Tal vez sea precisamente esta despersonalización la que explique la veta afectiva del antiutopismo ahora en consideración. El dilema de Falk (véase el capítulo VII) es, de hecho, la expresión más aguda del temor existencial a la utopía, en la medida en que suscita una posibilidad de pérdida tan completa del yo que la conciencia superviviente no puede sino parecer distinta a nosotros, recién nacida en el peor sentido, en el cual hemos perdido hasta la infelicidad íntima, ese aburrimiento y esa desgracia existencial («je mein eigenes», como podría decir Heidegger), que en principio constituía nuestra identidad. A este respecto, ciertamente, la utopía ocuparía el lugar de la diferencia radical, y nosotros el de los extraños más inimaginables; y así la vida no alienada podría demostrar ser la más alienante de todas.

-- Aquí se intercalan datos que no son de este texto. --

import Summits.QuantumFields.QCD.Theorems.PauliWegnerSeaFMClosureUnquenchedTwoStarC1Aux5

/-!
# Crux `FMClosureUnquenched` (stmt-QuantumFields-11512), line `von-mises-circles`, stub `stub_twoStar` —
helper 6: the depleted-factor decoupling on a joint two-star fibre (ASFH Lemma 6), fibre form of clause (Tdec)

On a fibre of free links `R ⊇ star(a) ∪ star(b)` (`#R ≤ 32`, outside frozen; the stars of `c, d` need not be free), for an admissible side
`A ∋ a, b`, arbitrary `c, d`, `0 < s ≤ 1`, `2s ≤ s₁` (constants `hB`, `hC` as in helper 5), with `wt = e^{-βS}|det 𝔇|`:
`∫ wt ‖G_A(a,b)‖₁^s ‖D⁻¹(c,d)‖₁^s ≤ C₀^s 144^s (C₁(1+|β|)^{p₁})² ∫ wt ‖D⁻¹(c,d)‖₁^s` (`fibre_Tdec`).  Proof: Cramer +
K1♭ give `‖G_A‖^s ≤ (C₀ M_A)^s |det D_A|^{-s}`; with `Y = ‖adj_{cd}‖^s |det D|^{-s} ≤ σ^s |det D|^{-s}`, the pointwise
AM–GM `2FG ≤ λF² + λ⁻¹G²` at `λ = σ^s M_D^{-s} M_A^s` and (Neg) at `2s` for `det (D_A ⊕ 1)` and `det D` give
`∫ wt XY ≤ C₀^s C_β σ^s M_D^{-s} Z`; conversely `σ^s M_D^{-s} Z ≤ 144^s C_β ∫ wt Y` by a.e. invertibility ((AE)), the
largest adjugate entry `e*` (`‖adj‖^s ≥ sup|e*|^{s-1}|e*|`) and (Flat) for `e*`.  No Hölder inequality is used.
Reference: Aizenman–Schenker–Friedrich–Hundertmark, CMP 224 (2001) 219, Lemma 6, App. A [AizenmanEtAl2001].
-/

noncomputable section

open scoped BigOperators ENNReal
open MeasureTheory
open Literature.MathematicalPhysics.QuantumFieldTheory Literature.MathematicalPhysics.QuantumLattice
  Literature.Probability.LatticeModels
open Summit.QuantumFields.QCD.Theorems.VonMisesCircles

Pero necesitamos avanzar un poco más en estas paradojas existenciales, y vale la pena considerar por un momento esas posiciones antiutópicas surgidas del psicoanálisis y que, envolviendo al propio marxismo como su objetivo, se basaban en una homología entre el sujeto individual y la totalidad social. Así, el principio fundamental del psicoanálisis lacaniano —que el sujeto «centrado» es un espejismo, que la subjetividad siempre está separada y dividida, nunca es unificable— lo repite en el plano de lo social el énfasis de Laclau-Mouffe en el «antagonismo», que persiste en todas las formaciones sociales y convierte en ilusoria cualquier idea de unificación o armonía social, junto con los programas revolucionarios que sostienen esas imágenes tentadoras de la «totalidad» social y sus posibles transformaciones. El sujeto caído de Lacan llega a nosotros (a través de Sartre) desde las antiguas tradiciones arriba mencionadas; la incomodidad con los programas políticos totalizadores es claramente una reacción más moderna contra el comunismo propiamente dicho, si no, de hecho, contra el jacobinismo. La glosa de Žižek a estas dos posiciones (que no tienen por qué ser homólogas entre sí, en mi opinión) predica la crítica como un ataque a toda la gama de fundamentalismos, empezando por la denuncia marxiana del capital, que ofrecen resolver todos los problemas sociales abordando un solo tema reificado (que no tiene por qué ser una u otra versión del marxismo):
Tenemos, por ejemplo, el fundamentalismo feminista (ninguna liberación planetaria sin la emancipación de las mujeres, sin la abolición del sexismo); el fundamentalismo democrático (democracia como valor fundamental de la civilización occidental; todas las demás luchas —económica, feminista, de las minorías, y demás— no son más que nuevas aplicaciones del principio básico democrático e igualitario); el fundamentalismo ecológico (el callejón sin salida ecológico como problema fundamental de la humanidad); y —¿por qué no?— también el fundamentalismo psicoanalítico articulado en Eros y civilización de Marcuse (la clave de la liberación radica en cambiar la estructura libidinal represiva) […].[317]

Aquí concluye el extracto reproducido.